import Literature.AnabelianGeometry.SemiGraphs.PSCGraphicConverse

/-!
# [CombGC] Proposition 1.5: the abutment clause of the incidence relations — automatic except for loops (proved)

Mochizuki, *A combinatorial version of the Grothendieck conjecture*, Tohoku Math. J. **59** (2007)
[CombGC], §1, Proposition 1.5, author's manuscript pp. 12–13.  The typed incidence relation
`PSCDatum.EdgeLikeIncidence` (`PSCGraphicity.lean`, abc-iut-L3-t4; Prop. 1.5 (i): "An edge-like subgroup
of `Π_G` is cuspidal (respectively, not cuspidal) if and only if it is contained in precisely one
(respectively, precisely two) verticial subgroup(s)") COUNTS the verticial subgroups containing an
edge-like subgroup but does not NAME their vertices, whereas the printed proof of Prop. 1.5 (ii), p. 13,
uses "the data of which vertices an edge abuts to", supplied in print by the proof of (i), p. 13: "if `e`
is a cuspidal (respectively, nodal) edge of `G` that does not abut to a vertex `v`, then there exists a
finite étale `Π_G`-covering `G' → G` which is trivial over `G_v`, but nontrivial over `G_e`" — i.e.
`Π_e ≤ δ Π_u δ⁻¹` only if `e` abuts to `u` (the "branch link", GAP-LEDGER rows G-w4d081-1 / G-w4d110-1 of
the abc-iut cell).  [cite: MochizukiCombGC2007, Prop 1.5(i) p.13]

This PROOF-ONLY file (revision 2: the Prop. 1.5 (ii) transport lemmas of revision 1 DUPLICATED
`PSCGraphicConverse.lean` of abc-iut-w4-d081, landed in the same gate batch, and are withdrawn here in
favour of that file, which is imported and reused — one declaration per notion) proves, over the
interface `PSCDatum Π`, that the branch link is AUTOMATIC for nodes with two distinct end vertices, given
Prop. 1.2 (i) (`VerticialOpenInterDeterminesVertex`, `EdgeLikeOpenInterDeterminesEdge`) and the counted
Prop. 1.5 (i) (`EdgeLikeIncidence`) BY NAME: the two verticial subgroups containing `Π_e` are then the
evident conjugates of `Π_{v₁}`, `Π_{v₂}` (`mem_nodeEnds_of_nodeGp_le`); hence the full branch link follows
from its LOOP case alone (`abutment_of_loops`).  Also: the conjugation-invariance and the transport along
a group-theoretically verticial `α` of "`E` lies in a verticial subgroup arising from `u`"
(`exists_le_smul_iff_smul`, `exists_le_smul_iff_map`), and the dictionary between `nodeEnds e` and the
verticial subgroups containing `Π_e` under the branch link (`mem_nodeEnds_iff_exists_nodeGp_le_smul`).
No definitions; nothing here takes a side on [IUTchIII] Cor. 3.12; the inputs remain named hypotheses
(FACT-policy items of [CombGC]); typed ≠ proved for them.
-/

noncomputable section

namespace Literature.AnabelianGeometry.SemiGraphs

namespace PSCDatum

open scoped Pointwise

universe u

variable {P : Type u} [Group P] [TopologicalSpace P]
variable {P' : Type u} [Group P'] [TopologicalSpace P']

section Abutment

variable {G : PSCDatum P} {H : PSCDatum P'} {α : P ≃ₜ* P'}

/-- Transport of "`E` lies in a verticial subgroup arising from `u`" along `α`, given that `α` carries
the class of `Π_u` to the class of `Π_w`: `E ≤ δ Π_u δ⁻¹` for some `δ` iff `α(E) ≤ δ' Π_w δ'⁻¹` for some
`δ'`. [cite: MochizukiCombGC2007, Prop 1.5(ii) p.13] -/
theorem exists_le_smul_iff_map {E : Subgroup P} {u : G.graph.V} {w : H.graph.V} {γ : ConjAct P'}
    (hγ : (G.vertGp u).map α.toMulEquiv.toMonoidHom = γ • H.vertGp w) :
    (∃ δ : ConjAct P, E ≤ δ • G.vertGp u) ↔
      ∃ δ' : ConjAct P', E.map α.toMulEquiv.toMonoidHom ≤ δ' • H.vertGp w := by
  constructor
  · rintro ⟨δ, hδ⟩
    refine ⟨ConjAct.toConjAct (α.toMulEquiv.toMonoidHom (ConjAct.ofConjAct δ)) * γ, ?_⟩
    rw [mul_smul, ← hγ, ← map_conj_smul]
    exact Subgroup.map_mono hδ
  · rintro ⟨δ', hδ'⟩
    have hw : H.vertGp w = γ⁻¹ • (G.vertGp u).map α.toMulEquiv.toMonoidHom := by
      rw [hγ, inv_smul_smul]
    rw [hw, ← mul_smul, smul_map_eq_map_smul] at hδ'
    exact ⟨_, (Subgroup.map_le_map_iff_of_injective α.injective).mp hδ'⟩

/-- "`E` lies in a verticial subgroup arising from `w`" is a property of the conjugacy class of `E`.
[cite: MochizukiCombGC2007, Prop 1.5(ii) p.13] -/
theorem exists_le_smul_iff_smul {E : Subgroup P'} {w : H.graph.V} (γ : ConjAct P') :
    (∃ δ : ConjAct P', γ • E ≤ δ • H.vertGp w) ↔ ∃ δ : ConjAct P', E ≤ δ • H.vertGp w := by
  constructor
  · rintro ⟨δ, hδ⟩
    exact ⟨γ⁻¹ * δ, by rw [mul_smul]; exact Subgroup.pointwise_smul_subset_iff.mp hδ⟩
  · rintro ⟨δ, hδ⟩
    exact ⟨γ * δ, by rw [mul_smul]; exact Subgroup.pointwise_smul_le_pointwise_smul_iff.mpr hδ⟩

/-- The vertices abutted by a node `e` all carry verticial subgroups containing `Π_e` (the branch
inclusions of Def. 1.1); under the branch link `hAb` of the proof of Prop. 1.5 (i) these are ALL the
vertices whose verticial subgroups contain `Π_e`. [cite: MochizukiCombGC2007, Prop 1.5(i) p.13] -/
theorem mem_nodeEnds_iff_exists_nodeGp_le_smul (G : PSCDatum P)
    (hAb : ∀ (e : G.graph.N) (u : G.graph.V) (δ : ConjAct P),
      G.nodeGp e ≤ δ • G.vertGp u → u ∈ G.graph.nodeEnds e)
    (e : G.graph.N) (u : G.graph.V) :
    u ∈ G.graph.nodeEnds e ↔ ∃ δ : ConjAct P, G.nodeGp e ≤ δ • G.vertGp u := by
  refine ⟨fun hu => ?_, fun ⟨δ, hδ⟩ => hAb e u δ hδ⟩
  obtain ⟨v₁, v₂, he, ⟨γ₁, h₁⟩, ⟨γ₂, h₂⟩⟩ := G.nodeGp_le e
  rw [he, Sym2.mem_iff] at hu
  rcases hu with rfl | rfl
  · exact ⟨γ₁⁻¹, Subgroup.pointwise_smul_subset_iff.mp h₁⟩
  · exact ⟨γ₂⁻¹, Subgroup.pointwise_smul_subset_iff.mp h₂⟩

/-- **The branch link is automatic for nodes with two distinct end vertices** (from Prop. 1.2 (i) and
the COUNTED incidence relation Prop. 1.5 (i) as typed): if `nodeEnds e = {v₁, v₂}` with `v₁ ≠ v₂`, the
two verticial subgroups containing `Π_e` are the evident conjugates of `Π_{v₁}`, `Π_{v₂}`, so any
verticial subgroup `δ Π_u δ⁻¹ ⊇ Π_e` has `u ∈ {v₁, v₂}`.  (For a loop the counted form does not name the
second verticial subgroup; that is the only case in which the branch link carries information.)
[cite: MochizukiCombGC2007, Prop 1.5(i) p.13] -/
theorem mem_nodeEnds_of_nodeGp_le (hV : G.VerticialOpenInterDeterminesVertex)
    (hE : G.EdgeLikeOpenInterDeterminesEdge) (hInc : G.EdgeLikeIncidence) {e : G.graph.N}
    (hne : ¬ (G.graph.nodeEnds e).IsDiag) {u : G.graph.V} {δ : ConjAct P}
    (h : G.nodeGp e ≤ δ • G.vertGp u) : u ∈ G.graph.nodeEnds e := by
  obtain ⟨v₁, v₂, he, ⟨γ₁, h₁⟩, ⟨γ₂, h₂⟩⟩ := G.nodeGp_le e
  rw [he] at hne ⊢
  rw [Sym2.mk_isDiag_iff] at hne
  have hnod : G.IsNodal (G.nodeGp e) := ⟨e, 1, (one_smul _ _).symm⟩
  have hnc : ¬ G.IsCuspidal (G.nodeGp e) := not_isCuspidal_of_isNodal hE hnod
  obtain ⟨B₁, B₂, -, hall⟩ := ((hInc _ (Or.inl hnod)).2).mp hnc
  have hA₁ := (hall (γ₁⁻¹ • G.vertGp v₁)).mp
    ⟨⟨v₁, γ₁⁻¹, rfl⟩, Subgroup.pointwise_smul_subset_iff.mp h₁⟩
  have hA₂ := (hall (γ₂⁻¹ • G.vertGp v₂)).mp
    ⟨⟨v₂, γ₂⁻¹, rfl⟩, Subgroup.pointwise_smul_subset_iff.mp h₂⟩
  have hAu := (hall (δ • G.vertGp u)).mp ⟨⟨u, δ, rfl⟩, h⟩
  have h12 : γ₁⁻¹ • G.vertGp v₁ ≠ γ₂⁻¹ • G.vertGp v₂ :=
    fun heq => hne (eq_of_smul_vertGp_eq hV heq)
  rw [Sym2.mem_iff]
  by_cases hu₁ : δ • G.vertGp u = γ₁⁻¹ • G.vertGp v₁
  · exact Or.inl (eq_of_smul_vertGp_eq hV hu₁)
  by_cases hu₂ : δ • G.vertGp u = γ₂⁻¹ • G.vertGp v₂
  · exact Or.inr (eq_of_smul_vertGp_eq hV hu₂)
  exfalso
  rcases hAu with hX | hX <;> rcases hA₁ with h1 | h1 <;> rcases hA₂ with h2 | h2 <;>
    first
    | exact hu₁ (hX.trans h1.symm)
    | exact hu₂ (hX.trans h2.symm)
    | exact h12 (h1.trans h2.symm)

/-- Hence the branch link for ALL nodes follows from its LOOP case ("`Π_e ≤ δ Π_u δ⁻¹ ⇒ u = v`" for a
loop `e` at `v`) together with Prop. 1.2 (i) and the counted Prop. 1.5 (i).
[cite: MochizukiCombGC2007, Prop 1.5(i) p.13] -/
theorem abutment_of_loops (hV : G.VerticialOpenInterDeterminesVertex)
    (hE : G.EdgeLikeOpenInterDeterminesEdge) (hInc : G.EdgeLikeIncidence)
    (hloop : ∀ (e : G.graph.N) (v : G.graph.V), G.graph.nodeEnds e = s(v, v) →
      ∀ (u : G.graph.V) (δ : ConjAct P), G.nodeGp e ≤ δ • G.vertGp u → u = v)
    (e : G.graph.N) (u : G.graph.V) (δ : ConjAct P) (h : G.nodeGp e ≤ δ • G.vertGp u) :
    u ∈ G.graph.nodeEnds e := by
  by_cases hd : (G.graph.nodeEnds e).IsDiag
  · obtain ⟨v₁, v₂, he, -, -⟩ := G.nodeGp_le e
    rw [he, Sym2.mk_isDiag_iff] at hd
    subst hd
    rw [he, Sym2.mem_iff]
    exact Or.inl (hloop e v₁ he u δ h)
  · exact mem_nodeEnds_of_nodeGp_le hV hE hInc hd h

end Abutment

end PSCDatum

end Literature.AnabelianGeometry.SemiGraphs

end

▬▬▬▬▬▬

§ **THE PROBLEM**
Your task is to copy each line of the entries that includes the word "lean".

§ **SOLUTION**
`PSCDatum.EdgeLikeIncidence` (`PSCGraphicity.lean`, abc-iut-L3-t4; Prop. 1.5 (i): "An edge-like subgroup
`PSCGraphicConverse.lean` of abc-iut-w4-d081, landed in the same gate batch, and are withdrawn here in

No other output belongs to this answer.